EXERCISE AIM:
Through the line that contains "sahiE (fun p", return the data below exactly, starting at its first line; leave the rest out.

SUPPLIED ENTRIES:
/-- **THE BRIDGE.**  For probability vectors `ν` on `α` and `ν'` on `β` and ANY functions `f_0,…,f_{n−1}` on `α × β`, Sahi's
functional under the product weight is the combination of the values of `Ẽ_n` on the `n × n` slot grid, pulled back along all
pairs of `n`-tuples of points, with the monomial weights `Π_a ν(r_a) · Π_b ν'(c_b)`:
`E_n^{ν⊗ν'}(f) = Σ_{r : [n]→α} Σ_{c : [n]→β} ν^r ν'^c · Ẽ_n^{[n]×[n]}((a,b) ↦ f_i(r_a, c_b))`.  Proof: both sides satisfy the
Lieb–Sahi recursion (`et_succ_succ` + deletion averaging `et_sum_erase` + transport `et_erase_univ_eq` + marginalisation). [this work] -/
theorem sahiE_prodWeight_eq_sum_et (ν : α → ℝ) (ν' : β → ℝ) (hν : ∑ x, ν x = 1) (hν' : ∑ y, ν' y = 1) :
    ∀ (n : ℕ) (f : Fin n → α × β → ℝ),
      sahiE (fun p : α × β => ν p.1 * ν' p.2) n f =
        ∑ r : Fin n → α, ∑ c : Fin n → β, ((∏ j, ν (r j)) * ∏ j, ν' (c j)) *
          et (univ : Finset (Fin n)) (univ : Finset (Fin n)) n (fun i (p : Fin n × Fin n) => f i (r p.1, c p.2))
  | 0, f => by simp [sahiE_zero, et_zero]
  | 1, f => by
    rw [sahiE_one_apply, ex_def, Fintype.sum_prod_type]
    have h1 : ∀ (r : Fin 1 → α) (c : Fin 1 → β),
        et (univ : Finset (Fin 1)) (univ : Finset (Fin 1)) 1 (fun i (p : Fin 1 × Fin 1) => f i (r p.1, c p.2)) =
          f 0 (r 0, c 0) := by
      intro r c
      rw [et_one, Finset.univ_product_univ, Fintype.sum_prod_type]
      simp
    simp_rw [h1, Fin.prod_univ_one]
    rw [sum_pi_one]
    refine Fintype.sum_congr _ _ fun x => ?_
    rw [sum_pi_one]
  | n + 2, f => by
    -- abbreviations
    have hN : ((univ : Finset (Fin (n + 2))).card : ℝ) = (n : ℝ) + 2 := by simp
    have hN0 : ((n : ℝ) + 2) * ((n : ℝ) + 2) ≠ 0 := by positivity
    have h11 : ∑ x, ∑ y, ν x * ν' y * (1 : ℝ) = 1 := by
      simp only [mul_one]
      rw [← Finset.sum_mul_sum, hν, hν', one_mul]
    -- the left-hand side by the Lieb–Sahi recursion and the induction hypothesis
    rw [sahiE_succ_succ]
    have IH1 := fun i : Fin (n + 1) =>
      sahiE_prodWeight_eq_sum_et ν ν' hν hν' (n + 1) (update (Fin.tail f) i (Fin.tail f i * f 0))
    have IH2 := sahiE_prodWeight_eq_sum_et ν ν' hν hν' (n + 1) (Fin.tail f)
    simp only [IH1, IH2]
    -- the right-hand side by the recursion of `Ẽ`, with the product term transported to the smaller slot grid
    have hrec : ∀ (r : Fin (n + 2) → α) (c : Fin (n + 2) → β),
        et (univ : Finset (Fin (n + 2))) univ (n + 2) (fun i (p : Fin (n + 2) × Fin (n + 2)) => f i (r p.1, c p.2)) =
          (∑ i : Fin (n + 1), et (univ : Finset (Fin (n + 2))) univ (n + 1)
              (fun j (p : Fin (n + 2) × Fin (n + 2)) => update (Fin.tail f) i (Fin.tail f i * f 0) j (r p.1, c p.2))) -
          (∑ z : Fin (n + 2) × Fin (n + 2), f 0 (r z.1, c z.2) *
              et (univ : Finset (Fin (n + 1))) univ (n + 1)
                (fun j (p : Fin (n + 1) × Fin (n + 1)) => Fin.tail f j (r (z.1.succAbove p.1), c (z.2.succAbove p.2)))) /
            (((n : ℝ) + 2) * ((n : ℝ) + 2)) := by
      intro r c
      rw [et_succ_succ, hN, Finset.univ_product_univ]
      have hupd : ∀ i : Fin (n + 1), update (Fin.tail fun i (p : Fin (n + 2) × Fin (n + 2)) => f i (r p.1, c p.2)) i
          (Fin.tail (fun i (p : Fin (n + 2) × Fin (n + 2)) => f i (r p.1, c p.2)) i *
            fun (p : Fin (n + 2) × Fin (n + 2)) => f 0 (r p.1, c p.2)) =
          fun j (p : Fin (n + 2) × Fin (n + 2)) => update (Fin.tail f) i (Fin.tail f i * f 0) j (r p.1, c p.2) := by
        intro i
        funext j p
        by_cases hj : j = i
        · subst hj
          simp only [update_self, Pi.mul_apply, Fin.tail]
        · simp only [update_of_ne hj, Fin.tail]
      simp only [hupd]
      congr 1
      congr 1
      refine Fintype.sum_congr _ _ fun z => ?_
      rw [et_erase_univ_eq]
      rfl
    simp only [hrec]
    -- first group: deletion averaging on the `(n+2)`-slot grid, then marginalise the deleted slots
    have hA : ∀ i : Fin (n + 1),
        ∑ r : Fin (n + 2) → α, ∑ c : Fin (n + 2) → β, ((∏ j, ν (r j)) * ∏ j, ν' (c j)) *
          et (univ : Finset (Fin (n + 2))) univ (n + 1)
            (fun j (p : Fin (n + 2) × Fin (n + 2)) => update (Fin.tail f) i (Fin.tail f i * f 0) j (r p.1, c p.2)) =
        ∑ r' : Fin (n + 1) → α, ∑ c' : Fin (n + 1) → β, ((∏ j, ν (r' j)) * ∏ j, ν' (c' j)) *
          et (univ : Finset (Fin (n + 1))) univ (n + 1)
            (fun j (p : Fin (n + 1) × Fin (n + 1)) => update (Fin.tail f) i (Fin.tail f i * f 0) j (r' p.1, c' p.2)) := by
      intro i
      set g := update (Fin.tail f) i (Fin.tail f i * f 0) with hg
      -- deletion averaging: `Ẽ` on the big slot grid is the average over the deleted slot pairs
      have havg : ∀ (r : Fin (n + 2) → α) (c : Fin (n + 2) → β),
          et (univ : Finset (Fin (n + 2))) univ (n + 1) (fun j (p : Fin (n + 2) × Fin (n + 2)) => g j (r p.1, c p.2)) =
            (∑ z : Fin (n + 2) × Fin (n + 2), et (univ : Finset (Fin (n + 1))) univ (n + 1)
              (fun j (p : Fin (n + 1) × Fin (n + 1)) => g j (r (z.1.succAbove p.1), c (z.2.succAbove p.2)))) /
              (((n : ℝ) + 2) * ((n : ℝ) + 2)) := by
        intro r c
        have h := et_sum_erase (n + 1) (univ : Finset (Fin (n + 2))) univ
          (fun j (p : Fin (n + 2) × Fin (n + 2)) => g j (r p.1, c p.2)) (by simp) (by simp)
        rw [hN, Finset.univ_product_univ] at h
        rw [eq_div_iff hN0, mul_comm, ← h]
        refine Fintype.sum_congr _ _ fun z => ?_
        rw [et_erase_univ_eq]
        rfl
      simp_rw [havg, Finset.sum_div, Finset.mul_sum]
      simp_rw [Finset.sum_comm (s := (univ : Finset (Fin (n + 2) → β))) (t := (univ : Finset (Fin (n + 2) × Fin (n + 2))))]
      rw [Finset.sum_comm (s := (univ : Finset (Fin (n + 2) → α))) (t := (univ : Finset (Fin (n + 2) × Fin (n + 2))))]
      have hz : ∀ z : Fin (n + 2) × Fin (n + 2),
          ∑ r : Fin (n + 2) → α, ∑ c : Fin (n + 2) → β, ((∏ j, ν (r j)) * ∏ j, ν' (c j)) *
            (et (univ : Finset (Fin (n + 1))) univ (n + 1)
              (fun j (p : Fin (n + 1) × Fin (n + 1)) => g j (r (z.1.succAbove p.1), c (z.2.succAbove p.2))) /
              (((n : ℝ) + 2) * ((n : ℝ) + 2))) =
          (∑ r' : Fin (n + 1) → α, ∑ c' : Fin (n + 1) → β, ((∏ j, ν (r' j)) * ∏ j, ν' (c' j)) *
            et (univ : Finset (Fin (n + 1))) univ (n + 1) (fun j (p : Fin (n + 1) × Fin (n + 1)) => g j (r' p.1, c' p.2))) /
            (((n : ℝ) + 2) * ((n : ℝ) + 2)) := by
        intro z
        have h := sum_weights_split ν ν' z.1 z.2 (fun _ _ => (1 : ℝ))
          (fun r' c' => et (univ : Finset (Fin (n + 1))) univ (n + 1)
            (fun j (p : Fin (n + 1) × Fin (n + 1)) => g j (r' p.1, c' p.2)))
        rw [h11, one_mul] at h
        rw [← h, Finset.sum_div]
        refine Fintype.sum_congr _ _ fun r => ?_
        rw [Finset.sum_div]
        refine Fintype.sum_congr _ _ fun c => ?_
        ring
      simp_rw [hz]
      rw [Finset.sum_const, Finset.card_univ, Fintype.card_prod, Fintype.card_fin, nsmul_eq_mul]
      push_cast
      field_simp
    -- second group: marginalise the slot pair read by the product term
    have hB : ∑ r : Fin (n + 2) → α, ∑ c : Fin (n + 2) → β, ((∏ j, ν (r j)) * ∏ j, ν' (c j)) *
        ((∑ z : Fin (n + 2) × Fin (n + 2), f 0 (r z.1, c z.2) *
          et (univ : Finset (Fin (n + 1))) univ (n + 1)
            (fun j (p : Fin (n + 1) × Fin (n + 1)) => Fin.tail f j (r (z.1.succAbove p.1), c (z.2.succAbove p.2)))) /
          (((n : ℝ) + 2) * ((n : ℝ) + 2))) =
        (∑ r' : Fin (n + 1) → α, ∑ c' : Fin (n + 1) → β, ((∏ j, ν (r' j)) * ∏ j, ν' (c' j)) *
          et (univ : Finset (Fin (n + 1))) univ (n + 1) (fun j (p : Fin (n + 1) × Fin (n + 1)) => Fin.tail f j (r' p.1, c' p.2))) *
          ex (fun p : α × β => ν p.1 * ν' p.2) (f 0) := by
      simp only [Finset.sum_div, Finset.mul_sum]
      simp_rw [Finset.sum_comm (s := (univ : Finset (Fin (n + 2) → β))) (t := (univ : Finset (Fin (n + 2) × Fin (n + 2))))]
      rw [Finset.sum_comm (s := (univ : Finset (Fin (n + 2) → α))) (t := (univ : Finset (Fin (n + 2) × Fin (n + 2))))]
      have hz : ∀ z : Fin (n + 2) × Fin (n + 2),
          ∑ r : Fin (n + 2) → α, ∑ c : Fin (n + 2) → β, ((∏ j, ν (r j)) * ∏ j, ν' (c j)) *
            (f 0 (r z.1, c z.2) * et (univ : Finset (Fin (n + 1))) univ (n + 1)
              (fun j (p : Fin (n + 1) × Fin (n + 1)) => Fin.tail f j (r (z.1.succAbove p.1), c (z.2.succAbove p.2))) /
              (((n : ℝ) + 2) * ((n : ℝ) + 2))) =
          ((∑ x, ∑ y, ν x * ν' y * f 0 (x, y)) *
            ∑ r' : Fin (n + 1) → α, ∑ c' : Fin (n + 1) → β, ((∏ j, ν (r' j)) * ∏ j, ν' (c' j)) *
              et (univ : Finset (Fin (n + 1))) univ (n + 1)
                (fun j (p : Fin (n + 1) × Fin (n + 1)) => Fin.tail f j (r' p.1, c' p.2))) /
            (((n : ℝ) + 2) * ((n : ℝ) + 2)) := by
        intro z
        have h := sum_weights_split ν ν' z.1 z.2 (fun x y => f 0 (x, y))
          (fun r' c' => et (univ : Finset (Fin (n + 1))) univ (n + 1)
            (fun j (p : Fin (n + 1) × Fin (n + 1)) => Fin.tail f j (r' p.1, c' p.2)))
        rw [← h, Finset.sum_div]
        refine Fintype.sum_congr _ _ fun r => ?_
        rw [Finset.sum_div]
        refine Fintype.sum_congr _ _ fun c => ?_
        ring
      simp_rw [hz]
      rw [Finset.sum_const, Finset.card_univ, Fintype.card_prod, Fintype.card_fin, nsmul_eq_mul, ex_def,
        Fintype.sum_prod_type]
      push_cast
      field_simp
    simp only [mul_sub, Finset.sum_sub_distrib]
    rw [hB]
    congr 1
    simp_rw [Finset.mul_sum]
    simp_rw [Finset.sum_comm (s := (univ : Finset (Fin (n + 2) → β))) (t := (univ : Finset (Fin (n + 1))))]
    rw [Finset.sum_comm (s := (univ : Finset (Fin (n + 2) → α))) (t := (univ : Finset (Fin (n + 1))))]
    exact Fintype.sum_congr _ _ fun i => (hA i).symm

RESULT OF THE EXERCISE:
/-- **THE BRIDGE.**  For probability vectors `ν` on `α` and `ν'` on `β` and ANY functions `f_0,…,f_{n−1}` on `α × β`, Sahi's
functional under the product weight is the combination of the values of `Ẽ_n` on the `n × n` slot grid, pulled back along all
pairs of `n`-tuples of points, with the monomial weights `Π_a ν(r_a) · Π_b ν'(c_b)`:
`E_n^{ν⊗ν'}(f) = Σ_{r : [n]→α} Σ_{c : [n]→β} ν^r ν'^c · Ẽ_n^{[n]×[n]}((a,b) ↦ f_i(r_a, c_b))`.  Proof: both sides satisfy the
Lieb–Sahi recursion (`et_succ_succ` + deletion averaging `et_sum_erase` + transport `et_erase_univ_eq` + marginalisation). [this work] -/
theorem sahiE_prodWeight_eq_sum_et (ν : α → ℝ) (ν' : β → ℝ) (hν : ∑ x, ν x = 1) (hν' : ∑ y, ν' y = 1) :
    ∀ (n : ℕ) (f : Fin n → α × β → ℝ),
      sahiE (fun p : α × β => ν p.1 * ν' p.2) n f =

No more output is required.